Callum Turner: There’s no coming back. It’s a tragedy what these guys had to go through, what the world had to go through. It’s a tragedy. And it’s going to have a lasting effect. That was something that really was my focal point, my understanding of what Egan felt when he was living there and what happened to him after. It’s really that before and after, that photo of the Russian soldier, who was excited to fight for his country and then realized that he’d gone into something that was uncontrollable for him and impossible to even begin to understand.
Awards Daily: When your character crashes in Germany, eventually he is captured. Before you are, you have the opportunity to either kill or not kill children who may point you out. Egan has to make a decision there about who he is in this war, even though that decision, in part, leads to him getting captured.
Callum Turner: They had morals. I think that the whole idea of what is acceptable and then what you do on the ground–there were rules that you had to stand by. You couldn’t change into civies, you had to stay in uniform in order to get into the POW. John Egan isn’t going to shoot a kid in order to survive. I’m sure that may have happened in some cases during the war, but John Egan wasn’t going to be one of them. I think in that moment, also, the reason that he didn’t pull the trigger was because he didn’t want to alert anyone to where he was. In all the research that I did, once you were on the ground, it was just about survival.

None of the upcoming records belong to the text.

open scoped Classical in
/-- The layer-1 request at `S ∖ v` (`v` a non-coloop) through the pair deletions, with a bound on the number of fat members among
them: `L₁(S ∖ v) ≤ 6/25 + 3/5 + n/25` when at most `n` of the three deletions `(S ∖ v) ∖ t` are fat members. -/
theorem L1_erase_le_two_one (hG : G ∈ flatsQ M (4 + 1)) (hd : (gr M \ G).card = 3)
    (hS : S ∈ shadowAt M (4 + 2) 4 (Uq M (4 + 2) 4) G) (hS6 : S.card = 6) (ha : (coloops M S).card = 2) {x : α}
    (hxK : x ∉ G.filter (fun y => y ∉ clF M (G.erase y)))
    (hcol : coloops M S = insert x (G.filter (fun y => y ∉ clF M (G.erase y)))) {v : α} (hv : v ∈ nonColoops M S)
    (hSv : S.erase v ∈ shadowAt M (4 + 2) 4 (Uq M (4 + 2) 4) G) {n : ℕ}
    (hn : (((nonColoops M S).erase v).filter (fun t => (S.erase v).erase t ∈ membersIn M (Uq M (4 + 2) 4) G ∧
      G \ S ⊆ clF M ((S.erase v).erase t))).card ≤ n) :
    L1 M 4 G (S.erase v) ≤ 6 / 25 + 3 / 5 + (n : ℚ) / 25 := by
  set K := G.filter (fun y => y ∉ clF M (G.erase y)) with hKdef
  have hGg : G ⊆ gr M := (mem_flatsQ.1 hG).1
  have hSG : S ⊆ G := subset_of_mem_shadowAt hS
  have hxc : x ∈ coloops M S := by rw [hcol]; exact Finset.mem_insert_self _ _
  have hxS : x ∈ S := coloops_subset_self S hxc
  have hxv : x ≠ v := fun h => (mem_nonColoops.1 hv).2 (h ▸ hxc)
  have hxe : x ∈ gr M \ clF M (S.erase x) := Finset.mem_sdiff.2 ⟨hGg (hSG hxS), (mem_coloops.1 hxc).2⟩
  have hreqx : req M 4 (S.erase x) ≤ 6 / 25 := by
    have := req_le_of_le_card hG hd (clF_subset_of_subset_flatsQ hG ((Finset.erase_subset x S).trans hSG))
      (two_le_card_sdiff_clF_erase hS hxK hxc)
    norm_num at this; exact this
  have hT3 : ((nonColoops M S).erase v).card = 3 := by
    have hT4 : (nonColoops M S).card = 4 := by
      have := Finset.card_sdiff_add_card_eq_card (coloops_subset_self (M := M) S)
      unfold nonColoops; omega
    rw [Finset.card_erase_of_mem hv, hT4]
  refine (L1_le_sum_erase hG hd hSv).trans ?_
  -- `(S ∖ v) ∖ K = insert x (T' ∖ v)`
  have hset : (S.erase v) \ K = insert x ((nonColoops M S).erase v) := by
    ext e
    rw [Finset.mem_sdiff, Finset.mem_erase, Finset.mem_insert, Finset.mem_erase]
    constructor
    · rintro ⟨⟨hev, heS⟩, heK⟩
      rcases mem_coloops_or_mem_nonColoops (M := M) heS with hc | hn'
      · rw [hcol, Finset.mem_insert] at hc
        rcases hc with h | h
        · exact Or.inl h
        · exact absurd h heK
      · exact Or.inr ⟨hev, hn'⟩
    · rintro (rfl | ⟨hev, hn'⟩)
      · exact ⟨⟨hxv, hxS⟩, hxK⟩
      · exact ⟨⟨hev, (mem_nonColoops.1 hn').1⟩, fun h => (mem_nonColoops.1 hn').2 (by rw [hcol]; exact Finset.mem_insert_of_mem h)⟩
  rw [hset, Finset.sum_insert (fun h => (mem_nonColoops.1 (Finset.mem_erase.1 h).2).2 hxc)]
  have h1 : (if (S.erase v).erase x ∈ membersIn M (Uq M (4 + 2) 4) G then req M 4 ((S.erase v).erase x) else 0) ≤
      6 / 25 := by
    split_ifs with h
    · exact (req_le_req_of_subset (Finset.erase_subset_erase x (Finset.erase_subset v S)) hxe).trans hreqx
    · norm_num
  have h2 : ∀ t ∈ (nonColoops M S).erase v,
      (if (S.erase v).erase t ∈ membersIn M (Uq M (4 + 2) 4) G then req M 4 ((S.erase v).erase t) else 0) ≤
        1 / 5 + (if ((S.erase v).erase t ∈ membersIn M (Uq M (4 + 2) 4) G ∧ G \ S ⊆ clF M ((S.erase v).erase t))
          then (1 / 25 : ℚ) else 0) := by
    intro t ht
    rw [Finset.mem_erase] at ht
    obtain ⟨hc, hsub, hcard⟩ := pair_shape_of_erase_erase' hv ht.2 (Ne.symm ht.1)
    by_cases hm : (S.erase v).erase t ∈ membersIn M (Uq M (4 + 2) 4) G
    · rw [if_pos hm]
      by_cases hf : G \ S ⊆ clF M ((S.erase v).erase t)
      · rw [if_pos ⟨hm, hf⟩]
        have := (req_pair_le' hG hd hS hS6 hm hc hsub hcard).1
        linarith
      · rw [if_neg (fun h => hf h.2)]
        have := (req_pair_le' hG hd hS hS6 hm hc hsub hcard).2.1 hf
        linarith
    · rw [if_neg hm]
      split_ifs <;> norm_num
  calc (if (S.erase v).erase x ∈ membersIn M (Uq M (4 + 2) 4) G then req M 4 ((S.erase v).erase x) else 0) +
        ∑ t ∈ (nonColoops M S).erase v,
          (if (S.erase v).erase t ∈ membersIn M (Uq M (4 + 2) 4) G then req M 4 ((S.erase v).erase t) else 0)
      ≤ 6 / 25 + ∑ t ∈ (nonColoops M S).erase v, (1 / 5 + (if ((S.erase v).erase t ∈ membersIn M (Uq M (4 + 2) 4) G ∧
          G \ S ⊆ clF M ((S.erase v).erase t)) then (1 / 25 : ℚ) else 0)) := by
        have := Finset.sum_le_sum h2
        linarith
    _ = 6 / 25 + (3 / 5 + (1 / 25) * ((((nonColoops M S).erase v).filter (fun t =>
          (S.erase v).erase t ∈ membersIn M (Uq M (4 + 2) 4) G ∧ G \ S ⊆ clF M ((S.erase v).erase t))).card : ℚ)) := by
        rw [Finset.sum_add_distrib, Finset.sum_const, hT3, Finset.sum_ite, Finset.sum_const_zero, add_zero,
          Finset.sum_const, nsmul_eq_mul, nsmul_eq_mul]
        push_cast
        ring
    _ ≤ 6 / 25 + 3 / 5 + (n : ℚ) / 25 := by
        have : ((((nonColoops M S).erase v).filter (fun t => (S.erase v).erase t ∈ membersIn M (Uq M (4 + 2) 4) G ∧
            G \ S ⊆ clF M ((S.erase v).erase t))).card : ℚ) ≤ n := by exact_mod_cast hn
        linarith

It was about staying alive and not being caught in that part of being on the ground.
Awards Daily: After being captured, he then goes through this gauntlet where not only are the Nazis being abusive towards him and the group that’s been captured, but so are civilians. You can understand why. Their homes, their lives, are destroyed. I thought it was really interesting for the show to bring in that perspective of the war. That of the German civilian.

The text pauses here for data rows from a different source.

import Mathlib.Analysis.InnerProductSpace.PiL2
import Mathlib.Tactic.Linarith
import Mathlib.Tactic.LinearCombination
import HarnessLib

/-!
# Link lemma for the birth line — part 1/2: the planar core
# (route `HullExactificationCascade`, crux `ZeroDefectDensity`, stmt-AtomisticToContinuum-12086; line `birth`,
# stub `stub_linkLemma`)

The link lemma (`stub_linkLemma`, part 2) concerns an apex `p`, a shell vertex `c` and the four
common soft contacts `n₁, …, n₄` of `p` and `c`.  Seen from `c` and projected to the plane
orthogonal to `p - c`, the four directions become unit vectors `eᵢ = (xᵢ, yᵢ)` of the plane with
`0 ≤ ⟪eᵢ, eⱼ⟫ ≤ 0.344` for a soft contact `nᵢ nⱼ` (azimuth gap `≈ 70.5°`) and `⟪eᵢ, eⱼ⟫ ≤ -0.136`
for a non-contact (gap `≥ 97.8°`).  This file is the trigonometry-free planar bookkeeping:

* `link_partnerSide` — scalar core: a unit vector `(l, m)` with `l ≤ 0` that is `0.136`-far from
  a direction `(C, S)` above the axis and from a direction `(C', -S')` below it
  (`0 ≤ C, C' ≤ 0.344`, `S, S' ≥ 0.9389`) has `l ≤ -0.975` (it is within `12.9°` of `(-1, 0)`);
* `link_coreA` — four unit vectors, contacts `12`, `34` with the same orientation, `3` far from
  `2`, `4` far from `1`: then `⟪e₁, e₃⟫ ≤ -0.975` (relative rotations `eⱼ ēᵢ` as complex products,
  written out in coordinates, reduce it to `link_partnerSide`);
* `link_planarA` — type A links (contacts `12`, `34`; the other four pairs far): either both
  diagonals `13`, `24` or both `23`, `41` are near-antipodal (`≤ -0.975`), by four instances of
  `link_coreA` according to the relative orientation of the two contact pairs;
* `link_planarB` — type B links (contacts `12`, `23`; the other four pairs far):
  `⟪e₁, e₃⟫ ≤ -0.763` (gap `≈ 141°`) and `⟪e₂, e₄⟫ ≤ -0.975`;
* `link_planar` — the registered one-line conjunction of the two (sub-goal of `stub_linkLemma`).

Mathlib only; no named fact is used.
-/

namespace Summit.AtomisticToContinuum.Crystallization.Theorems.ZeroDefectDensityBirth

/-- **Partner-side core.**  A unit vector `(l, m)` of the plane with `l ≤ 0`, at inner product
`≤ -0.136` from `(C, S)` and from `(C', -S')`, where `0 ≤ C, C' ≤ 0.344` and `S, S' ≥ 0.9389`,
satisfies `l ≤ -0.975`: the two constraints squeeze `|m| ≤ 0.2216`. [folklore] -/
theorem link_partnerSide {C S C' S' l m : ℝ} (hC0 : 0 ≤ C) (hC : C ≤ 0.344) (hS : 0.9389 ≤ S)
    (hC0' : 0 ≤ C') (hC' : C' ≤ 0.344) (hS' : 0.9389 ≤ S') (hlm : l ^ 2 + m ^ 2 = 1)
    (hl : l ≤ 0) (h1 : l * C + m * S ≤ -0.136) (h2 : l * C' - m * S' ≤ -0.136) :
    l ≤ -0.975 := by
  have hl1 : -1 ≤ l := by nlinarith [sq_nonneg m, sq_nonneg (l + 1)]
  have hm1 : m ≤ 0.2216 := by
    by_contra h
    have hm0 : 0 ≤ m := by linarith [not_le.mp h]
    nlinarith [not_le.mp h, mul_le_mul_of_nonneg_left hS hm0,
      mul_nonneg hC0 (by linarith : 0 ≤ 1 + l)]
  have hm2 : -0.2216 ≤ m := by
    by_contra h
    have hm0 : 0 ≤ -m := by linarith [not_le.mp h]
    nlinarith [not_le.mp h, mul_le_mul_of_nonneg_left hS' hm0,
      mul_nonneg hC0' (by linarith : 0 ≤ 1 + l)]
  by_contra h
  have h' := not_le.mp h
  nlinarith [mul_pos (by linarith : 0 < l + 0.975) (by linarith : 0 < 0.975 - l),
    mul_self_le_mul_self (abs_nonneg m) (abs_le.mpr ⟨hm2, hm1⟩), sq_abs m]

/-- From `S² ≥ 1 - 0.344²` and `0 < S`: `0.9389 ≤ S`. [folklore] -/
theorem link_sin_lower {C S : ℝ} (h : C ^ 2 + S ^ 2 = 1) (hC0 : 0 ≤ C) (hC : C ≤ 0.344)
    (hS : 0 < S) : 0.9389 ≤ S := by
  by_contra h'
  nlinarith [not_le.mp h', mul_le_mul hC hC hC0 (by norm_num : (0 : ℝ) ≤ 0.344),
    mul_pos (by linarith [not_le.mp h'] : 0 < 0.9389 - S) (by linarith : 0 < 0.9389 + S)]

/-- **Core of type A.**  Unit vectors `e₁, …, e₄` of the plane, `eᵢ = (xᵢ, yᵢ)`, with contacts
`0 ≤ ⟪e₁, e₂⟫, ⟪e₃, e₄⟫ ≤ 0.344` of the same orientation (`[e₁, e₂] · [e₃, e₄] > 0`),
`⟪e₁, e₃⟫ ≤ 0`, `⟪e₂, e₃⟫ ≤ -0.136` and `⟪e₁, e₄⟫ ≤ -0.136` satisfy `⟪e₁, e₃⟫ ≤ -0.975`.
In terms of the relative rotations `a = e₂ē₁ = (C, S₀)`, `z = e₃ē₁ = (l, m)`, `e₄ē₃ = (C', S₀')`
(complex products in coordinates) one has `Re (z ā) = ⟪e₂, e₃⟫` and
`Re (z · e₄ē₃) = ⟪e₁, e₄⟫`, so this is `link_partnerSide` up to a reflection. [folklore] -/
theorem link_coreA {x₁ y₁ x₂ y₂ x₃ y₃ x₄ y₄ : ℝ} (h₁ : x₁ ^ 2 + y₁ ^ 2 = 1)
    (h₂ : x₂ ^ 2 + y₂ ^ 2 = 1) (h₃ : x₃ ^ 2 + y₃ ^ 2 = 1) (h₄ : x₄ ^ 2 + y₄ ^ 2 = 1)
    (c₁₂ : 0 ≤ x₁ * x₂ + y₁ * y₂) (c₁₂' : x₁ * x₂ + y₁ * y₂ ≤ 0.344)
    (c₃₄ : 0 ≤ x₃ * x₄ + y₃ * y₄) (c₃₄' : x₃ * x₄ + y₃ * y₄ ≤ 0.344)
    (ho : 0 < (x₁ * y₂ - y₁ * x₂) * (x₃ * y₄ - y₃ * x₄))
    (f₁₃ : x₁ * x₃ + y₁ * y₃ ≤ 0) (f₂₃ : x₂ * x₃ + y₂ * y₃ ≤ -0.136)
    (f₁₄ : x₁ * x₄ + y₁ * y₄ ≤ -0.136) : x₁ * x₃ + y₁ * y₃ ≤ -0.975 := by
  -- relative rotations
  have hCS : (x₁ * x₂ + y₁ * y₂) ^ 2 + (x₁ * y₂ - y₁ * x₂) ^ 2 = 1 := by
    linear_combination (x₂ ^ 2 + y₂ ^ 2) * h₁ + h₂
  have hCS' : (x₃ * x₄ + y₃ * y₄) ^ 2 + (x₃ * y₄ - y₃ * x₄) ^ 2 = 1 := by
    linear_combination (x₄ ^ 2 + y₄ ^ 2) * h₃ + h₄
  have hlm : (x₁ * x₃ + y₁ * y₃) ^ 2 + (x₁ * y₃ - y₁ * x₃) ^ 2 = 1 := by
    linear_combination (x₃ ^ 2 + y₃ ^ 2) * h₁ + h₃
  have e₂₃ : (x₁ * x₃ + y₁ * y₃) * (x₁ * x₂ + y₁ * y₂) + (x₁ * y₃ - y₁ * x₃) * (x₁ * y₂ - y₁ * x₂)
      = x₂ * x₃ + y₂ * y₃ := by
    linear_combination (x₂ * x₃ + y₂ * y₃) * h₁
  have e₁₄ : (x₁ * x₃ + y₁ * y₃) * (x₃ * x₄ + y₃ * y₄) - (x₁ * y₃ - y₁ * x₃) * (x₃ * y₄ - y₃ * x₄)
      = x₁ * x₄ + y₁ * y₄ := by
    linear_combination (x₁ * x₄ + y₁ * y₄) * h₃
  rcases lt_trichotomy 0 (x₁ * y₂ - y₁ * x₂) with hS | hS | hS
  · have hS' : 0 < x₃ * y₄ - y₃ * x₄ := pos_of_mul_pos_right ho hS.le
    exact link_partnerSide c₁₂ c₁₂' (link_sin_lower hCS c₁₂ c₁₂' hS) c₃₄ c₃₄'
      (link_sin_lower hCS' c₃₄ c₃₄' hS') hlm f₁₃ (by linarith [e₂₃]) (by linarith [e₁₄])
  · rw [← hS, zero_mul] at ho
    exact absurd ho (lt_irrefl 0)
  · have hS' : x₃ * y₄ - y₃ * x₄ < 0 := neg_of_mul_pos_right ho hS.le
    have hCSn : (x₁ * x₂ + y₁ * y₂) ^ 2 + (-(x₁ * y₂ - y₁ * x₂)) ^ 2 = 1 := by linear_combination hCS
    have hCSn' : (x₃ * x₄ + y₃ * y₄) ^ 2 + (-(x₃ * y₄ - y₃ * x₄)) ^ 2 = 1 := by linear_combination hCS'
    have hlmn : (x₁ * x₃ + y₁ * y₃) ^ 2 + (-(x₁ * y₃ - y₁ * x₃)) ^ 2 = 1 := by linear_combination hlm
    exact link_partnerSide c₁₂ c₁₂' (link_sin_lower hCSn c₁₂ c₁₂' (by linarith)) c₃₄ c₃₄'
      (link_sin_lower hCSn' c₃₄ c₃₄' (by linarith)) hlmn f₁₃ (by linarith [e₂₃]) (by linarith [e₁₄])

/-- **Planar type A.**  Unit vectors `e₁, …, e₄` of the plane with contacts `12`, `34`
(`0 ≤ ⟪·,·⟫ ≤ 0.344`) and far pairs `13`, `24`, `23`, `41` (`⟪·,·⟫ ≤ -0.136`): either both diagonals
`13`, `24` or both `23`, `41` have inner product `≤ -0.975` — the former when the two contact pairs
have the same orientation, the latter otherwise (four instances of `link_coreA`). [folklore] -/
theorem link_planarA {x₁ y₁ x₂ y₂ x₃ y₃ x₄ y₄ : ℝ} (h₁ : x₁ ^ 2 + y₁ ^ 2 = 1)
    (h₂ : x₂ ^ 2 + y₂ ^ 2 = 1) (h₃ : x₃ ^ 2 + y₃ ^ 2 = 1) (h₄ : x₄ ^ 2 + y₄ ^ 2 = 1)
    (c₁₂ : 0 ≤ x₁ * x₂ + y₁ * y₂) (c₁₂' : x₁ * x₂ + y₁ * y₂ ≤ 0.344)
    (c₃₄ : 0 ≤ x₃ * x₄ + y₃ * y₄) (c₃₄' : x₃ * x₄ + y₃ * y₄ ≤ 0.344)
    (f₁₃ : x₁ * x₃ + y₁ * y₃ ≤ -0.136) (f₂₄ : x₂ * x₄ + y₂ * y₄ ≤ -0.136)
    (f₂₃ : x₂ * x₃ + y₂ * y₃ ≤ -0.136) (f₄₁ : x₄ * x₁ + y₄ * y₁ ≤ -0.136) :
    (x₁ * x₃ + y₁ * y₃ ≤ -0.975 ∧ x₂ * x₄ + y₂ * y₄ ≤ -0.975) ∨
      (x₂ * x₃ + y₂ * y₃ ≤ -0.975 ∧ x₄ * x₁ + y₄ * y₁ ≤ -0.975) := by
  have hCS : (x₁ * x₂ + y₁ * y₂) ^ 2 + (x₁ * y₂ - y₁ * x₂) ^ 2 = 1 := by
    linear_combination (x₂ ^ 2 + y₂ ^ 2) * h₁ + h₂
  have hCS' : (x₃ * x₄ + y₃ * y₄) ^ 2 + (x₃ * y₄ - y₃ * x₄) ^ 2 = 1 := by
    linear_combination (x₄ ^ 2 + y₄ ^ 2) * h₃ + h₄
  have hS0 : x₁ * y₂ - y₁ * x₂ ≠ 0 := fun h => by
    rw [h] at hCS
    nlinarith [mul_le_mul c₁₂' c₁₂' c₁₂ (by norm_num : (0 : ℝ) ≤ 0.344)]
  have hS0' : x₃ * y₄ - y₃ * x₄ ≠ 0 := fun h => by
    rw [h] at hCS'
    nlinarith [mul_le_mul c₃₄' c₃₄' c₃₄ (by norm_num : (0 : ℝ) ≤ 0.344)]
  rcases lt_or_gt_of_ne (mul_ne_zero hS0 hS0') with ho | ho
  · right
    constructor
    · -- core on (2, 1, 3, 4)
      refine link_coreA h₂ h₁ h₃ h₄ (by linarith) (by linarith) c₃₄ c₃₄' (by nlinarith [ho])
        (by linarith) (by linarith) f₂₄
    · -- core on (1, 2, 4, 3)
      have := link_coreA h₁ h₂ h₄ h₃ c₁₂ c₁₂' (by linarith) (by linarith) (by nlinarith [ho])
        (by linarith) (by linarith) f₁₃
      linarith
  · left
    constructor
    · exact link_coreA h₁ h₂ h₃ h₄ c₁₂ c₁₂' c₃₄ c₃₄' ho (by linarith) f₂₃ (by linarith)
    · -- core on (2, 1, 4, 3)
      exact link_coreA h₂ h₁ h₄ h₃ (by linarith) (by linarith) (by linarith) (by linarith)
        (by nlinarith [ho]) (by linarith) (by linarith) f₂₃

/-- **Planar type B.**  Unit vectors `e₁, …, e₄` of the plane with contacts `12`, `23`
(`0 ≤ ⟪·,·⟫ ≤ 0.344`) and far pairs `13`, `24`, `34`, `41` (`⟪·,·⟫ ≤ -0.136`): then
`⟪e₁, e₃⟫ ≤ -0.763` (the contacts `e₁`, `e₃` of `e₂` lie on opposite sides of `e₂`, since on the
same side they would be close) and `⟪e₂, e₄⟫ ≤ -0.975` (`link_partnerSide` about `e₂`). [folklore] -/
theorem link_planarB {x₁ y₁ x₂ y₂ x₃ y₃ x₄ y₄ : ℝ} (h₁ : x₁ ^ 2 + y₁ ^ 2 = 1)
    (h₂ : x₂ ^ 2 + y₂ ^ 2 = 1) (h₃ : x₃ ^ 2 + y₃ ^ 2 = 1) (h₄ : x₄ ^ 2 + y₄ ^ 2 = 1)
    (c₁₂ : 0 ≤ x₁ * x₂ + y₁ * y₂) (c₁₂' : x₁ * x₂ + y₁ * y₂ ≤ 0.344)
    (c₂₃ : 0 ≤ x₂ * x₃ + y₂ * y₃) (c₂₃' : x₂ * x₃ + y₂ * y₃ ≤ 0.344)
    (f₁₃ : x₁ * x₃ + y₁ * y₃ ≤ -0.136) (f₂₄ : x₂ * x₄ + y₂ * y₄ ≤ -0.136)
    (f₃₄ : x₃ * x₄ + y₃ * y₄ ≤ -0.136) (f₄₁ : x₄ * x₁ + y₄ * y₁ ≤ -0.136) :
    x₁ * x₃ + y₁ * y₃ ≤ -0.763 ∧ x₂ * x₄ + y₂ * y₄ ≤ -0.975 := by
  -- relative rotations about `e₂`: `a = e₁ē₂ = (C, S₀)`, `b = e₃ē₂ = (C', T₀)`, `z = e₄ē₂ = (l, m)`
  have hCS : (x₁ * x₂ + y₁ * y₂) ^ 2 + (x₂ * y₁ - y₂ * x₁) ^ 2 = 1 := by
    linear_combination (x₁ ^ 2 + y₁ ^ 2) * h₂ + h₁
  have hCT : (x₂ * x₃ + y₂ * y₃) ^ 2 + (x₂ * y₃ - y₂ * x₃) ^ 2 = 1 := by
    linear_combination (x₃ ^ 2 + y₃ ^ 2) * h₂ + h₃
  have hlm : (x₂ * x₄ + y₂ * y₄) ^ 2 + (x₂ * y₄ - y₂ * x₄) ^ 2 = 1 := by
    linear_combination (x₄ ^ 2 + y₄ ^ 2) * h₂ + h₄
  have e₁₃ : (x₁ * x₂ + y₁ * y₂) * (x₂ * x₃ + y₂ * y₃) + (x₂ * y₁ - y₂ * x₁) * (x₂ * y₃ - y₂ * x₃)
      = x₁ * x₃ + y₁ * y₃ := by
    linear_combination (x₁ * x₃ + y₁ * y₃) * h₂
  have e₄₁ : (x₂ * x₄ + y₂ * y₄) * (x₁ * x₂ + y₁ * y₂) + (x₂ * y₄ - y₂ * x₄) * (x₂ * y₁ - y₂ * x₁)
      = x₄ * x₁ + y₄ * y₁ := by
    linear_combination (x₄ * x₁ + y₄ * y₁) * h₂
  have e₃₄ : (x₂ * x₄ + y₂ * y₄) * (x₂ * x₃ + y₂ * y₃) + (x₂ * y₄ - y₂ * x₄) * (x₂ * y₃ - y₂ * x₃)
      = x₃ * x₄ + y₃ * y₄ := by
    linear_combination (x₃ * x₄ + y₃ * y₄) * h₂
  -- the two contacts of `e₂` lie on opposite sides
  have hopp : (x₂ * y₁ - y₂ * x₁) * (x₂ * y₃ - y₂ * x₃) < 0 := by
    nlinarith [mul_nonneg c₁₂ c₂₃]
  rcases lt_or_gt_of_ne (show x₂ * y₁ - y₂ * x₁ ≠ 0 from fun h => by
    rw [h, zero_mul] at hopp; exact lt_irrefl 0 hopp) with hS | hS
  · -- `e₁` below, `e₃` above
    have hT : 0 < x₂ * y₃ - y₂ * x₃ := pos_of_mul_neg_right hopp hS.le
    have hSb := link_sin_lower (by linear_combination hCS :
      (x₁ * x₂ + y₁ * y₂) ^ 2 + (-(x₂ * y₁ - y₂ * x₁)) ^ 2 = 1) c₁₂ c₁₂' (by linarith)
    have hTb := link_sin_lower hCT c₂₃ c₂₃' hT
    constructor
    · nlinarith [mul_le_mul hSb hTb (by norm_num) (by linarith),
        mul_le_mul c₁₂' c₂₃' c₂₃ (by norm_num : (0 : ℝ) ≤ 0.344)]
    · exact link_partnerSide c₂₃ c₂₃' hTb c₁₂ c₁₂' hSb hlm (by linarith) (by linarith [e₃₄])
        (by linarith [e₄₁])
  · -- `e₁` above, `e₃` below
    have hT : x₂ * y₃ - y₂ * x₃ < 0 := neg_of_mul_neg_right hopp hS.le
    have hSb := link_sin_lower hCS c₁₂ c₁₂' hS
    have hTb := link_sin_lower (by linear_combination hCT :
      (x₂ * x₃ + y₂ * y₃) ^ 2 + (-(x₂ * y₃ - y₂ * x₃)) ^ 2 = 1) c₂₃ c₂₃' (by linarith)
    constructor
    · nlinarith [mul_le_mul hSb hTb (by norm_num) (by linarith),
        mul_le_mul c₁₂' c₂₃' c₂₃ (by norm_num : (0 : ℝ) ≤ 0.344)]
    · exact link_partnerSide c₁₂ c₁₂' hSb c₂₃ c₂₃' hTb hlm (by linarith) (by linarith [e₄₁])
        (by linarith [e₃₄])

/-- **Planar link lemma** (registered sub-goal `link_planar` of `stub_linkLemma`, one line): the
conjunction of `link_planarA` and `link_planarB` with explicit binders. [folklore] -/
theorem link_planar : (∀ (x₁ y₁ x₂ y₂ x₃ y₃ x₄ y₄ : ℝ), x₁ ^ 2 + y₁ ^ 2 = 1 → x₂ ^ 2 + y₂ ^ 2 = 1 → x₃ ^ 2 + y₃ ^ 2 = 1 → x₄ ^ 2 + y₄ ^ 2 = 1 → 0 ≤ x₁ * x₂ + y₁ * y₂ → x₁ * x₂ + y₁ * y₂ ≤ 0.344 → 0 ≤ x₃ * x₄ + y₃ * y₄ → x₃ * x₄ + y₃ * y₄ ≤ 0.344 → x₁ * x₃ + y₁ * y₃ ≤ -0.136 → x₂ * x₄ + y₂ * y₄ ≤ -0.136 → x₂ * x₃ + y₂ * y₃ ≤ -0.136 → x₄ * x₁ + y₄ * y₁ ≤ -0.136 → (x₁ * x₃ + y₁ * y₃ ≤ -0.975 ∧ x₂ * x₄ + y₂ * y₄ ≤ -0.975) ∨ (x₂ * x₃ + y₂ * y₃ ≤ -0.975 ∧ x₄ * x₁ + y₄ * y₁ ≤ -0.975)) ∧ (∀ (x₁ y₁ x₂ y₂ x₃ y₃ x₄ y₄ : ℝ), x₁ ^ 2 + y₁ ^ 2 = 1 → x₂ ^ 2 + y₂ ^ 2 = 1 → x₃ ^ 2 + y₃ ^ 2 = 1 → x₄ ^ 2 + y₄ ^ 2 = 1 → 0 ≤ x₁ * x₂ + y₁ * y₂ → x₁ * x₂ + y₁ * y₂ ≤ 0.344 → 0 ≤ x₂ * x₃ + y₂ * y₃ → x₂ * x₃ + y₂ * y₃ ≤ 0.344 → x₁ * x₃ + y₁ * y₃ ≤ -0.136 → x₂ * x₄ + y₂ * y₄ ≤ -0.136 → x₃ * x₄ + y₃ * y₄ ≤ -0.136 → x₄ * x₁ + y₄ * y₁ ≤ -0.136 → x₁ * x₃ + y₁ * y₃ ≤ -0.763 ∧ x₂ * x₄ + y₂ * y₄ ≤ -0.975) :=
  ⟨fun _ _ _ _ _ _ _ _ h₁ h₂ h₃ h₄ c₁₂ c₁₂' c₃₄ c₃₄' f₁₃ f₂₄ f₂₃ f₄₁ =>
      link_planarA h₁ h₂ h₃ h₄ c₁₂ c₁₂' c₃₄ c₃₄' f₁₃ f₂₄ f₂₃ f₄₁,
    fun _ _ _ _ _ _ _ _ h₁ h₂ h₃ h₄ c₁₂ c₁₂' c₂₃ c₂₃' f₁₃ f₂₄ f₃₄ f₄₁ =>
      link_planarB h₁ h₂ h₃ h₄ c₁₂ c₁₂' c₂₃ c₂₃' f₁₃ f₂₄ f₃₄ f₄₁⟩

end Summit.AtomisticToContinuum.Crystallization.Theorems.ZeroDefectDensityBirth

Once you’re in the process of being in the POW and being interrogated, then it was about disrupting the Germans as much as possible, because that was your duty. If that meant stopping a supply, or giving information that was wrong, or leading the Germans down the path that they shouldn’t be going down, or burning a camp, that was the only way you could fight. I think the damage, by that point, had already been done in terms of his psyche and what happens to him in that whole segment. Once he’s caught, the civilian sequence is really extraordinary, and it was hard to shoot, really. The trauma that he’s experiencing going through was insane. There’s no coming back to normal after that.